The expected output is the set of lines below beginning at the one that contains "ℝ (Fin 3)))" and ending at the final line, reproduced exactly.

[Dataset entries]
....

/-! ## §3 Tool stubs (the card's first lemmas, `SketchIdeator3.lean` unfolded)

LANDED in cycle 1 (wave 1), hence no longer stated here (their modules are imported once the farm has built them):
* `stub_curlOfDegreeZeroField` — `Theorems/DyadicWallCascadeHalfSpaceHierarchyCurlOfDegreeZeroField.lean` (p146512);
* `stub_fluxQuadruplesPerOctave` — `Theorems/DyadicWallCascadeHalfSpaceHierarchyFluxQuadruplesPerOctave.lean` (p146417);
* `stub_superCriticalMatchingInvertible` — `Theorems/DyadicWallCascadeHalfSpaceHierarchySuperCriticalMatching.lean` (p146503);
* `stub_subCriticalMatchingNotSurjective` — `Theorems/DyadicWallCascadeHalfSpaceHierarchySubCriticalMatching.lean` (p146520);
* `stub_lambVectorIsBernoulliGradient` — `Theorems/DyadicWallCascadeHalfSpaceHierarchyLambVector.lean` (p146624).
All five tool stubs are landed. -/


/-! ## §3b Tool stubs, wave 2 (the remaining first lemmas of the ideators' sketches, restated without `let`)

From `SketchIdeator3.lean` (cards `octave-transfer-rpf`, `flat-bernoulli-leaves`): `stub_clebschCriticalPointIsSteadyEuler`
(the Buffoni–Wahlén / Grad–Rubin reconstruction), `stub_steadyEulerCommutesWithCurl` (Arnold's commuting frame, dossier (L1)).
From `SketchIdeator1.lean` (cards `slender-swirl-fission`, `bernoulli-surface-topology`): `stub_columnarSwirlSteadyEuler` (the
exact "leg"), `stub_stagnationCurveOneLevel`, `stub_energyFluxPerOctave` (flux bookkeeping `∫_{[0,2]²} V₃B(·,2) = 4F`). -/

/-- **Tool stub.** Clebsch/Grad–Rubin reconstruction: if `V = ∇α × ∇β` on an open set `U` (`α, β ∈ C³(U)`, `G ∈ C²`)
and `ω = curl V` satisfies `⟪ω, ∇α⟫ = 0`, `⟪ω, ∇β⟫ = −G'(α)`, then `(V, G ∘ α − ‖V‖²/2)` is a steady Euler pair on `U`
(Bernoulli function `G ∘ α`).  Card `octave-transfer-rpf`, first lemma (`SketchIdeator3.ClebschCriticalPointIsSteadyEuler`,
with the `let V` binder replaced by a defining hypothesis). -/
theorem stub_clebschCriticalPointIsSteadyEuler :  -- LANDED p148849
    ∀ (α β : EuclideanSpace ℝ (Fin 3) → ℝ) (G : ℝ → ℝ) (U : Set (EuclideanSpace ℝ (Fin 3)))
      (V : EuclideanSpace ℝ (Fin 3) → EuclideanSpace ℝ (Fin 3)), IsOpen U →
      ContDiffOn ℝ 3 α U → ContDiffOn ℝ 3 β U → ContDiff ℝ 2 G →
      (∀ X : EuclideanSpace ℝ (Fin 3), V X = Literature.Analysis.FluidPDE.cross (gradient α X) (gradient β X)) →
      (∀ X ∈ U, inner ℝ (Literature.Analysis.FluidPDE.curl V X) (gradient α X) = 0) →
      (∀ X ∈ U, inner ℝ (Literature.Analysis.FluidPDE.curl V X) (gradient β X) = - deriv G (α X)) →
      ∀ X ∈ U, (fderiv ℝ V X) (V X) + gradient (fun Y => G (α Y) - ‖V Y‖ ^ 2 / 2) X = 0 :=
  -- LANDED, cited by name.
  Summit.AnomalousDissipation.AnomalousDissipation.Theorems.HalfSpaceHierarchy.stub_clebschCriticalPointIsSteadyEuler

....

Task answer –
    ∀ (α β : EuclideanSpace ℝ (Fin 3) → ℝ) (G : ℝ → ℝ) (U : Set (EuclideanSpace ℝ (Fin 3)))
      (V : EuclideanSpace ℝ (Fin 3) → EuclideanSpace ℝ (Fin 3)), IsOpen U →
      ContDiffOn ℝ 3 α U → ContDiffOn ℝ 3 β U → ContDiff ℝ 2 G →
      (∀ X : EuclideanSpace ℝ (Fin 3), V X = Literature.Analysis.FluidPDE.cross (gradient α X) (gradient β X)) →
      (∀ X ∈ U, inner ℝ (Literature.Analysis.FluidPDE.curl V X) (gradient α X) = 0) →
      (∀ X ∈ U, inner ℝ (Literature.Analysis.FluidPDE.curl V X) (gradient β X) = - deriv G (α X)) →
      ∀ X ∈ U, (fderiv ℝ V X) (V X) + gradient (fun Y => G (α Y) - ‖V Y‖ ^ 2 / 2) X = 0 :=
  -- LANDED, cited by name.
  Summit.AnomalousDissipation.AnomalousDissipation.Theorems.HalfSpaceHierarchy.stub_clebschCriticalPointIsSteadyEuler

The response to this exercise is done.